For comments, you might want to embed something like Disqus but I’ve found that if you really need feedback then an email address is probably better.

Little web crawler

So, everybody needs a pet spider. Big commercial search engines like Google or crawlers like 80legs have a whole bunch of features, obviously:

  • Distributed crawling (because
  • Archiving of crawls
  • Robots.txt handling
  • Throttling and polite re-crawling
  • Web app handling (those pesky JS pages)
  • Cycle detection
  • Redirect following
  • Malformed HTML support
  • Web interface for managing spiders
  • Multiple user support for managing spiders
  • Access control for users
  • Indexing of crawls to make searching possible
  • Searching crawls by relevance to a search term
  • Searching crawls by date
  • Error reporting when your spiders crawl onto something they shouldn’t and explode

And that’s all like table-stakes. As you can probably guess, a simple little pet spider doesn’t need to do nearly that much.

A pet spider probably wants to know how to:

  • Use a queue to manage crawls
  • Crawl (HTTP GET) a document
  • Perform some inspection on that document (extracting a field via CSS selector, adding to a full-text search engine like Elasticsearch, whatever)
  • Discover new and exiting links from that document to other documents and queue them for crawling
  • Ignore documents that have already been crawled, or have been crawled too recently
  • Throttle itself so its excited pursuit of its work doesn’t anger site admins
  • Handle basic failures like 404s or malformed documents (usually by exploding the spider and making a new one after flagging the crawl as troublesome)

This project probably wants a little database (say, SQLlite or PG) for storing the queue and skipping redundant crawls, but you could conceivably just use a flat text file and some bash trickery to check for duplicates. An MVP for this might well look like a bash script with curl and pup and a bit of cleverness.

Obviously, as time goes on, you’ll want to festoon your little spider with gear and features so it can have better luck on the World Wide Web, but making one to start with isn’t too gnarly.

Why do this?

I believe that almost every developer is skilled enough to tackle these sorts of things, if they only tried. We look at the big players online today and wonder how we can ever live in a world not dictated by their systems. Google doesn’t have to own search. Wikipedia doesn’t have to own knowledge. Medium doesn’t have to own self-indulgent screeds.

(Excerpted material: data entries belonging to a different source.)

/-- **Case ∧ dense for every equimodular parabola with a `y₀`-linear fibre.**
[cite: MantovaMasser2023, §1 Further remarks, p. 5 (the question, open in general)] (new) -/
theorem unprojectedDensityQuestion_equimodularParabola
    (hP : ∀ x y : ℂ, MvPolynomial.eval ![x, y] P = A.eval x * y + B.eval x) (hirr : Irreducible P)
    (h1 : ∃ v ∈ P.support, ∃ v' ∈ P.support, v 1 ≠ v' 1) (hN : 1 ≤ A.natDegree)
    (hdeg : B.natDegree = A.natDegree) (hcop : IsCoprime A B) {x : ℝ} (hx : x ≠ 0) (φ : ℝ) (τ κ : ℂ)
    (hlc : B.leadingCoeff = -Complex.exp (τ + φ * I) * A.leadingCoeff) :
    MMCaseDimPiOneFree {w : Fin 2 ⊕ Fin 2 → ℂ |
      w (Sum.inl 1) = (Polynomial.C (-(I * (x : ℂ) / (2 * Real.pi))) *
        (Polynomial.X - Polynomial.C τ) ^ 2 + Polynomial.C κ).eval (w (Sum.inl 0)) ∧
      MvPolynomial.eval ![w (Sum.inl 0), w (Sum.inr 0)] P = 0} ∧
    UnprojectedDense {w : Fin 2 ⊕ Fin 2 → ℂ |
      w (Sum.inl 1) = (Polynomial.C (-(I * (x : ℂ) / (2 * Real.pi))) *
        (Polynomial.X - Polynomial.C τ) ^ 2 + Polynomial.C κ).eval (w (Sum.inl 0)) ∧
      MvPolynomial.eval ![w (Sum.inl 0), w (Sum.inr 0)] P = 0} := by
  refine ⟨mmCase_fibreCurveSurface _ ?_ hirr ?_,
    unprojectedDense_equimodularParabola A B hP hirr h1 hN hdeg hcop hx φ τ κ hlc⟩
  · have hπ : (Real.pi : ℂ) ≠ 0 := by exact_mod_cast Real.pi_ne_zero
    have hc : (-(I * (x : ℂ) / (2 * Real.pi)) : ℂ) ≠ 0 := by
      rw [neg_ne_zero, div_ne_zero_iff]
      exact ⟨mul_ne_zero Complex.I_ne_zero (by exact_mod_cast hx), mul_ne_zero two_ne_zero hπ⟩
    rw [Polynomial.natDegree_add_C, Polynomial.natDegree_C_mul hc, Polynomial.natDegree_pow,
      Polynomial.natDegree_X_sub_C]
  · have hA0 : A ≠ 0 := by
      intro h; rw [h, Polynomial.natDegree_zero] at hN; omega
    have hB0 : B ≠ 0 := by
      intro h
      rw [h, Polynomial.leadingCoeff_zero] at hlc
      exact mul_ne_zero (neg_ne_zero.2 (Complex.exp_ne_zero _)) (Polynomial.leadingCoeff_ne_zero.2 hA0)
        hlc.symm
    refine ((Polynomial.finite_setOf_isRoot (mul_ne_zero hA0 hB0)).infinite_compl).mono ?_
    intro t ht
    simp only [Set.mem_compl_iff, Set.mem_setOf_eq, Polynomial.IsRoot, Polynomial.eval_mul,
      mul_eq_zero, not_or] at ht
    have hA : A.eval t ≠ 0 := ht.1
    refine ⟨-B.eval t / A.eval t, div_ne_zero (neg_ne_zero.2 ht.2) hA, ?_⟩
    rw [hP, mul_div_cancel₀ _ hA, neg_add_cancel]

end Main

/-! ## Part B. Example with irrational curvature: `{x₁ = -(i√2/2π) x₀², x₀ y₀ = x₀ + 1}` -/

/-- **`{x₁ = -(i√2/(2π)) x₀², x₀ y₀ = x₀ + 1}` is in the case and DENSE** (non-resonant: the
curvature coefficient `√2` is irrational; the phases `e^{2πi√2 k²}` are equidistributed-like, yet the
exponential points are Zariski dense).
[cite: MantovaMasser2023, §1 Further remarks, p. 5 (the question, open in general)] (new) -/
theorem unprojectedDensityQuestion_instance_sqrtTwoParabola_ratFibre :
    MMCaseDimPiOneFree {w : Fin 2 ⊕ Fin 2 → ℂ |
      w (Sum.inl 1) = -(I * Real.sqrt 2 / (2 * Real.pi)) * w (Sum.inl 0) ^ 2 ∧
        w (Sum.inl 0) * w (Sum.inr 0) - w (Sum.inl 0) - 1 = 0} ∧
    UnprojectedDense {w : Fin 2 ⊕ Fin 2 → ℂ |
      w (Sum.inl 1) = -(I * Real.sqrt 2 / (2 * Real.pi)) * w (Sum.inl 0) ^ 2 ∧
        w (Sum.inl 0) * w (Sum.inr 0) - w (Sum.inl 0) - 1 = 0} := by
  have hset : {w : Fin 2 ⊕ Fin 2 → ℂ |
      w (Sum.inl 1) = -(I * Real.sqrt 2 / (2 * Real.pi)) * w (Sum.inl 0) ^ 2 ∧
        w (Sum.inl 0) * w (Sum.inr 0) - w (Sum.inl 0) - 1 = 0} =
      {w : Fin 2 ⊕ Fin 2 → ℂ |
        w (Sum.inl 1) = (Polynomial.C (-(I * ((Real.sqrt 2 : ℝ) : ℂ) / (2 * Real.pi))) *
          (Polynomial.X - Polynomial.C 0) ^ 2 + Polynomial.C 0).eval (w (Sum.inl 0)) ∧
        MvPolynomial.eval ![w (Sum.inl 0), w (Sum.inr 0)]
          (X 0 * X 1 - X 0 - 1 : MvPolynomial (Fin 2) ℂ) = 0} := by
    ext w
    simp only [Set.mem_setOf_eq, map_zero, sub_zero, add_zero, Polynomial.eval_mul, Polynomial.eval_C,
      Polynomial.eval_pow, Polynomial.eval_X, MvPolynomial.eval_X, map_sub, map_mul, map_one,
      Matrix.cons_val_zero, Matrix.cons_val_one]
  rw [hset]
  refine unprojectedDensityQuestion_equimodularParabola Polynomial.X (-Polynomial.X - 1)
    eval_resonantP irreducible_resonantP resonantP_support_pair (by simp) ?_ ?_
    (Real.sqrt_ne_zero'.2 two_pos) 0 0 0 ?_
  · rw [Polynomial.natDegree_X, show (-Polynomial.X - 1 : Polynomial ℂ) = -(Polynomial.X + Polynomial.C 1)
      by rw [map_one]; ring, Polynomial.natDegree_neg, Polynomial.natDegree_X_add_C]
  · exact ⟨-1, -1, by ring⟩
  · rw [show (-Polynomial.X - 1 : Polynomial ℂ) = -(Polynomial.X + Polynomial.C 1) by rw [map_one]; ring,
      Polynomial.leadingCoeff_neg, Polynomial.leadingCoeff_X_add_C, Polynomial.leadingCoeff_X]
    simp

end Summit.Schanuel.Schanuel.Theorems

To make a better world, we need to empower users. To empower users, we need to educate them to be autonomous. To be autonomous, they have to seize the means of production.

My hope is that, by doing little projects like these, you can realize your potential to be autonomous of one degree or another from those orgs and feel capable of bring the fire down to the masses and giving them a chance to be autonomous too.